Divulgado em agosto do ano passado, um estudo do Centro de Combate ao Ódio Digital, o CCDH, revelou que o Instagram – plataforma da empresa Meta – deixou de barrar cerca de 93% dos comentários que continham algum tipo de discurso de ódio a mulheres de diferentes vertentes da política norte-americana. Os comentários liberados pela rede social iam desde termos racistas e sexuais até ameaças implícitas e explícitas. Alguns deles continham até ameaças de estupro e morte. A maioria dos alvos dos ataques eram mulheres do partido Democrata, legenda de Kamala Harris, a ex-vice-presidente que disputou, e perdeu, a Casa Branca com Donald Trump.

Na época, a notícia causou choque, ainda mais diante da então sinalização pública e contínua por parte da Meta de que estava empenhada no combate à epidemia de discursos de ódio em suas plataformas. A empresa chegou a se manifestar na ocasião dizendo que trabalhava com parceiros ao redor do mundo para “melhorar continuamente as políticas de detecção”, e que iria analisar o relatório da CCDH para melhor se posicionar e agir. Contudo, nem os mais atentos poderiam imaginar que os dados que confirmavam a “vista grossa” feita por Mark Zuckerberg quanto à onda de misoginia e machismo em sua rede social não passavam de um pequeno prelúdio do que estava por vir.

Dois meses depois da confirmação do nome de Donald Trump – um velho conhecido da divulgação de fake news (levantamento de 2020 do Washington Post verificou que Trump mentiu cerca de 16,2 mil vezes em seus três primeiros anos de mandato, levando em conta informações falsas ou tendenciosas) – como o novo presidente dos Estados Unidos, o bilionário Zuckerberg, num dos maiores e mais explícitos acenos já feitos ao republicano por um nome ligado às plataformas de redes sociais, anunciou, em um vídeo publicado no blog da Meta, que a empresa estava abandonado o uso da ferramenta de checagem independente de fatos tanto no Facebook quanto no Instagram.

Em sua declaração, o “criador” do Facebook (quem conhece a história sabe o porquê das aspas) afirmou que os moderadores profissionais usados até o momento eram “muito tendenciosos politicamente” e que era “hora de voltar às raízes, em torno da liberdade de expressão”. Zuckerberg assassinava, ali, a única ferramenta disponível em suas redes sociais que efetivamente ainda trabalhava de forma a conter a disseminação virulenta de informações falsas como “Lula suspendeu pensão para crianças vítimas de Zika” até “Atentado com faca contra Bolsonaro foi armado”.

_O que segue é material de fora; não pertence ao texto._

/-- **Sanity instance, proved**: at nullity `2` the spec holds with `Q = 4` — a configuration of cost `≤ 2` is one
line of weight `≤ 4` (cap `≤ 4`) or two simple 3-lines (cap `1 + 1`); three lines are impossible. -/
theorem fourCapSpec_two : FourCapSpec capPaper 2 4 := by
  intro β _ w ls h1 h2 h3 h4 _ _
  have hwsum : ∀ L ∈ ls, wsum w L ≤ 4 := by
    intro L hL
    have h := h4 [L] (List.nodup_singleton L) (by simpa using hL)
    simp only [unionL, lineRank, Finset.union_empty, Finset.sdiff_empty, Finset.inter_empty, Finset.card_empty,
      Nat.zero_add] at h
    omega
  have hcap : ∀ L ∈ ls, capPaper L.card (fat w L) ≤ 4 := by
    intro L hL
    have h3L := (h2 L hL).1
    have hw := wsum_eq_card_add_fat w L (h1 L hL)
    have h4L := hwsum L hL
    rcases (by omega : (L.card = 3 ∧ fat w L = 0) ∨ (L.card = 4 ∧ fat w L = 0) ∨ (L.card = 3 ∧ fat w L = 1))
      with ⟨hk, hf⟩ | ⟨hk, hf⟩ | ⟨hk, hf⟩ <;> rw [hk, hf] <;> decide
  -- the line added last in a two-line ordering has weight exactly 3 and the union has weight `6 − |L' ∩ L|`
  have hlast : ∀ L ∈ ls, ∀ L' ∈ ls, L' ≠ L → wsum w L' = 3 ∧ wsum w (L' ∪ L) = 6 - (L' ∩ L).card := by
    intro L hL L' hL' hne
    have h := two_line_cost h4 hL hL' hne
    have hint : (L' ∩ L).card ≤ 1 := h3 L' hL' L hL hne
    have h3L := (h2 L hL).1
    have h3L' := (h2 L' hL').1
    have hsd : (L' \ L).card + (L' ∩ L).card = L'.card := by
      rw [Finset.card_sdiff, Finset.inter_comm]; exact Nat.sub_add_cancel (Finset.card_le_card Finset.inter_subset_left)
    have hsd' : (L \ L').card + (L' ∩ L).card = L.card := by
      rw [Finset.card_sdiff]; exact Nat.sub_add_cancel (Finset.card_le_card Finset.inter_subset_right)
    have hwu : wsum w (L' ∪ L) = wsum w L' + wsum w (L \ L') := (wsum_union_ge w L' L).symm
    have hcL' : L'.card ≤ wsum w L' := card_le_wsum w L' (h1 L' hL')
    have hcLL' : (L \ L').card ≤ wsum w (L \ L') :=
      card_le_wsum w (L \ L') (fun v hv => h1 L hL v (Finset.mem_sdiff.1 hv).1)
    omega
  rcases Finset.eq_empty_or_nonempty ls with hempty | ⟨L, hL⟩
  · subst hempty; simp
  by_cases hsingle : ls = {L}
  · subst hsingle; simpa using hcap L (Finset.mem_singleton_self L)
  obtain ⟨L', hL', hne⟩ : ∃ L' ∈ ls, L' ≠ L := by
    by_contra hno; push Not at hno
    exact hsingle (Finset.eq_singleton_iff_unique_mem.2 ⟨hL, hno⟩)
  have hpair : ls = {L, L'} := by
    by_contra hne2
    have hss : ({L, L'} : Finset (Finset β)) ⊂ ls := by
      refine Finset.ssubset_iff_subset_ne.2 ⟨?_, fun h => hne2 h.symm⟩
      intro x hx; simp only [Finset.mem_insert, Finset.mem_singleton] at hx
      rcases hx with rfl | rfl <;> assumption
    obtain ⟨L'', hL'', hnot⟩ := Finset.exists_of_ssubset hss
    simp only [Finset.mem_insert, Finset.mem_singleton, not_or] at hnot
    have h := three_line_cost h4 hL hL' hL'' hne hnot.1 hnot.2
    obtain ⟨_, hu⟩ := hlast L hL L' hL' hne
    have hint : (L' ∩ L).card ≤ 1 := h3 L' hL' L hL hne
    have h3L := (h2 L hL).1
    have h3L' := (h2 L' hL').1
    have h3L'' := (h2 L'' hL'').1
    have hj : (L'' ∩ (L' ∪ L)).card ≤ 2 := by
      rw [Finset.inter_union_distrib_left]
      refine (Finset.card_union_le _ _).trans ?_
      have := h3 L'' hL'' L' hL' hnot.2
      have := h3 L'' hL'' L hL hnot.1
      omega
    have hsd : (L'' \ (L' ∪ L)).card + (L'' ∩ (L' ∪ L)).card = L''.card := by
      rw [Finset.card_sdiff, Finset.inter_comm]; exact Nat.sub_add_cancel (Finset.card_le_card Finset.inter_subset_left)
    have hsd1 : (L' \ L).card + (L' ∩ L).card = L'.card := by
      rw [Finset.card_sdiff, Finset.inter_comm]; exact Nat.sub_add_cancel (Finset.card_le_card Finset.inter_subset_left)
    have hwu : wsum w (L'' ∪ (L' ∪ L)) = wsum w (L' ∪ L) + wsum w (L'' \ (L' ∪ L)) := by
      rw [Finset.union_comm]; exact (wsum_union_ge w _ _).symm
    have hc : (L'' \ (L' ∪ L)).card ≤ wsum w (L'' \ (L' ∪ L)) :=
      card_le_wsum w _ (fun v hv => h1 L'' hL'' v (Finset.mem_sdiff.1 hv).1)
    omega
  subst hpair
  obtain ⟨hw', _⟩ := hlast L hL L' hL' hne
  obtain ⟨hw, _⟩ := hlast L' hL' L hL hne.symm
  have hwL := wsum_eq_card_add_fat w L (h1 L hL)
  have hwL' := wsum_eq_card_add_fat w L' (h1 L' hL')
  have h3L := (h2 L hL).1
  have h3L' := (h2 L' hL').1
  have hk : L.card = 3 := by omega
  have hk' : L'.card = 3 := by omega
  have hf : fat w L = 0 := by omega
  have hf' : fat w L' = 0 := by omega
  rw [Finset.sum_pair hne.symm, hk, hk', hf, hf']
  decide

Em resposta, agências de checagem de centenas de países incluindo Brasil, Estados Unidos, Austrália, França, Argentina, Alemanha, Portugal e Espanha destacaram, em carta aberta a Zuckerberg, o óbvio: “A possibilidade de dizer por que algo não é verdadeiro também é liberdade de expressão”. A própria declaração do bilionário faltava com a verdade aos usuários de suas redes. O dono do Instagram e Facebook omitiu, por exemplo, que checadores não têm, e nunca tiveram, o poder de decidir o que acontece com os conteúdos considerados falsos ou enganosos.

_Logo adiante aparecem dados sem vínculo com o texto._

import Summits.SmoothPoincare4.SmoothPoincare4.Theorems.ConvexBisectionAcyclicBisectionExistsBeltLongitudeModel
import Literature.Geometry.Symplectic.LegendrianRealisationProofs
import HarnessLib

/-!
# Isotopies of framed knots in the boundary: push-forward by a diffeomorphism and change of endpoints
(node T3c-1 `node_belt_isotopic_pushoff` of the sub-goal T3 of stub `stub_steinRealisation` (NF6), line
`modp-braid-orbits`, crux `ConvexBisection.AcyclicBisectionExists`, item stmt-SmoothPoincare4-10508;
wave 3, worker Z5, lead c5; plumbing for stage (3c) of V6-REPORT §2)

Plumbing for the tube comparison (`…BeltTubeComparison.lean`), where the framed `r`-longitude is moved by
ONE diffeomorphism `F` of `W` (the end of the reflecting diffeotopy of `∂W`, spread over a collar):

* §1 `isotopyPostcomp Φ F` — the isotopy `t ↦ F ∘ Φ(t)` of knots in `∂W`
  (diffeomorphisms preserve embeddings and the boundary), and **`isFramingAlong_postcomp`** — a framing
  family carried along `Φ` is pushed by `dF` to a framing family carried along `F ∘ Φ`
  (`IsKnotFraming.pushforward` stagewise; joint continuity through the tangent map of `F`);
* §2 `isotopyCast` / `isFramingAlong_cast` — the same isotopy between propositionally
  equal endpoints / from a propositionally equal initial framing (for concatenation with
  `KnotIsotopyInBoundary.trans'`, whose junction data must agree on the nose);
* §3 registered helper `helper_belt_isotopyPush`.

Everything is proved; no named facts.

## References
* A. A. Kosinski, *Differential Manifolds*, Academic Press (1993), III (2.7)–(2.8), VIII proof of (1.2).
  [Kosinski1993]
-/

noncomputable section

-- the prescribed namespace `Summit.<P>.<Sub>.…` duplicates `SmoothPoincare4` (P = Sub)
set_option linter.dupNamespace false

open scoped Manifold ContDiff Topology
open Set Function Metric Bundle

namespace Summit.SmoothPoincare4.SmoothPoincare4.Theorems.AcyclicBisectionExists.ModpBraidOrbits

open Literature.Topology.FourManifolds Literature.Geometry.Symplectic

variable {W : Type*} [TopologicalSpace W] [ChartedSpace (EuclideanHalfSpace 4) W] [IsManifold (𝓡∂ 4) ∞ W]
  {K K' L L' : sphere (0 : EuclideanSpace ℝ (Fin 2)) 1 → W}

/-! ### §1 Push-forward of an isotopy of knots in `∂W` and of a framing family by a diffeomorphism -/

/-- **The push-forward `t ↦ F ∘ Φ(t)` of an isotopy of knots in `∂W` by a diffeomorphism `F` of `W`.**
[cite: Kosinski1993, VIII proof of (1.2)] -/
def isotopyPostcomp (Φ : KnotIsotopyInBoundary K K')
    (F : W ≃ₘ⟮𝓡∂ 4, 𝓡∂ 4⟯ W) : KnotIsotopyInBoundary (F ∘ K) (F ∘ K') where
  toFun t := F ∘ Φ.toFun t
  contMDiff := F.contMDiff.comp Φ.contMDiff
  isSmoothEmbedding t := (Φ.isSmoothEmbedding t).diffeomorph_comp F
  map_zero := by
    show F ∘ Φ.toFun 0 = F ∘ K
    rw [Φ.map_zero]
  map_one := by
    show F ∘ Φ.toFun 1 = F ∘ K'
    rw [Φ.map_one]
  isBoundaryPoint t ht u := ((Φ.isBoundaryKnot ht).comp_diffeomorph F).isBoundaryPoint u

/-- Stages of the push-forward. [folklore] -/
@[simp] theorem isotopyPostcomp_toFun
    (Φ : KnotIsotopyInBoundary K K') (F : W ≃ₘ⟮𝓡∂ 4, 𝓡∂ 4⟯ W) (t : ℝ) :
    (isotopyPostcomp Φ F).toFun t = F ∘ Φ.toFun t := rfl

/-- **A framing family carried along `Φ` is pushed by `dF` to a framing family carried along `F ∘ Φ`.**
[cite: Kosinski1993, III (2.7)–(2.8)] -/
theorem isFramingAlong_postcomp {Φ : KnotIsotopyInBoundary K K'}
    {ν : sphere (0 : EuclideanSpace ℝ (Fin 2)) 1 → EuclideanSpace ℝ (Fin 4)}
    {νt : ℝ → sphere (0 : EuclideanSpace ℝ (Fin 2)) 1 → EuclideanSpace ℝ (Fin 4)}
    (h : IsFramingAlong Φ ν νt) (F : W ≃ₘ⟮𝓡∂ 4, 𝓡∂ 4⟯ W) :
    IsFramingAlong (isotopyPostcomp Φ F) (fun u => mfderiv (𝓡∂ 4) (𝓡∂ 4) F (K u) (ν u))
      fun t u => mfderiv (𝓡∂ 4) (𝓡∂ 4) F (Φ.toFun t u) (νt t u) where
  apply_zero := by
    have key : ∀ (G : sphere (0 : EuclideanSpace ℝ (Fin 2)) 1 → W) (_ : G = K)
        (μ : sphere (0 : EuclideanSpace ℝ (Fin 2)) 1 → EuclideanSpace ℝ (Fin 4)) (_ : μ = ν),
        (fun u => mfderiv (𝓡∂ 4) (𝓡∂ 4) F (G u) (μ u)) = fun u => mfderiv (𝓡∂ 4) (𝓡∂ 4) F (K u) (ν u) := by
      intro G e μ eμ; subst e; subst eμ; rfl
    exact key _ Φ.map_zero _ h.apply_zero
  isKnotFraming t ht := (h.isKnotFraming t ht).pushforward (Φ.isBoundaryKnot ht) F
  continuousOn := by
    have hF : Continuous (tangentMap (𝓡∂ 4) (𝓡∂ 4) F) := F.contMDiff.continuous_tangentMap (by simp)
    exact (hF.comp_continuousOn h.continuousOn).congr fun p _ => rfl

/-! ### §2 Changing endpoints and initial framing along propositional equalities -/

omit [IsManifold (𝓡∂ 4) ∞ W] in
/-- **The same isotopy between propositionally equal endpoints.** [folklore] -/
def isotopyCast (Φ : KnotIsotopyInBoundary K K')
    (e : K = L) (e' : K' = L') : KnotIsotopyInBoundary L L' where
  toFun := Φ.toFun
  contMDiff := Φ.contMDiff
  isSmoothEmbedding := Φ.isSmoothEmbedding
  map_zero := Φ.map_zero.trans e
  map_one := Φ.map_one.trans e'
  isBoundaryPoint := Φ.isBoundaryPoint

omit [IsManifold (𝓡∂ 4) ∞ W] in
/-- Stages are unchanged by `isotopyCast`. [folklore] -/
@[simp] theorem isotopyCast_toFun
    (Φ : KnotIsotopyInBoundary K K') (e : K = L) (e' : K' = L') (t : ℝ) :
    (isotopyCast Φ e e').toFun t = Φ.toFun t := rfl

/-- **The same framing family along the cast isotopy, from a propositionally equal initial framing.**
[folklore] -/
theorem isFramingAlong_cast {Φ : KnotIsotopyInBoundary K K'}
    {ν μ : sphere (0 : EuclideanSpace ℝ (Fin 2)) 1 → EuclideanSpace ℝ (Fin 4)}
    {νt : ℝ → sphere (0 : EuclideanSpace ℝ (Fin 2)) 1 → EuclideanSpace ℝ (Fin 4)}
    (h : IsFramingAlong Φ ν νt) (e : K = L) (e' : K' = L') (eν : ν = μ) :
    IsFramingAlong (isotopyCast Φ e e') μ νt where
  apply_zero := h.apply_zero.trans eν
  isKnotFraming := h.isKnotFraming
  continuousOn := h.continuousOn

/-! ### §3 Registered helper -/

/-- **Registered helper `helper_belt_isotopyPush` (node T3c-1 of NF6 `stub_steinRealisation`, plumbing for
stage (3c), wave 3, lead c5): an isotopy of knots in `∂W` with a framing family carried along it is
pushed by a diffeomorphism `F` of `W` to an isotopy of knots in `∂W` — stages `F ∘ Φ(t)` — carrying the
framings `dF (νt)`.** [cite: Kosinski1993, III (2.7)–(2.8)] -/
theorem helper_belt_isotopyPush :
    ∀ {W : Type} [TopologicalSpace W] [ChartedSpace (EuclideanHalfSpace 4) W] [IsManifold (𝓡∂ 4) ∞ W]
      {K K' : Metric.sphere (0 : EuclideanSpace ℝ (Fin 2)) 1 → W}
      (Φ : Literature.Geometry.Symplectic.KnotIsotopyInBoundary K K')
      (ν : Metric.sphere (0 : EuclideanSpace ℝ (Fin 2)) 1 → EuclideanSpace ℝ (Fin 4))
      (νt : ℝ → Metric.sphere (0 : EuclideanSpace ℝ (Fin 2)) 1 → EuclideanSpace ℝ (Fin 4))
      (F : W ≃ₘ⟮𝓡∂ 4, 𝓡∂ 4⟯ W),
      Literature.Geometry.Symplectic.IsFramingAlong Φ ν νt →
      ∃ Ψ : Literature.Geometry.Symplectic.KnotIsotopyInBoundary (F ∘ K) (F ∘ K'),
        (∀ t, Ψ.toFun t = F ∘ Φ.toFun t) ∧
        Literature.Geometry.Symplectic.IsFramingAlong Ψ (fun u => mfderiv (𝓡∂ 4) (𝓡∂ 4) F (K u) (ν u))
          fun t u => mfderiv (𝓡∂ 4) (𝓡∂ 4) F (Φ.toFun t u) (νt t u) := by
  intro W _ _ _ K K' Φ ν νt F h
  exact ⟨isotopyPostcomp Φ F, fun t => rfl, isFramingAlong_postcomp h F⟩

end Summit.SmoothPoincare4.SmoothPoincare4.Theorems.AcyclicBisectionExists.ModpBraidOrbits

end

Donald Trump e Mark Zuckerberg | Foto: Joiyce N. Boghosian/Casa Branca

Ou seja: Mark Zuckerberg acusou de “censura” o simples fato de profissionais do jornalismo apontarem que esta ou aquela informação não é verdadeira. Sem tirá-la do ar, sem barrá-la. Só por dizer ao internauta: “Esta informação é mentirosa, e aqui estão as provas. Agora você sabe disso e pode escolher o que fazer”.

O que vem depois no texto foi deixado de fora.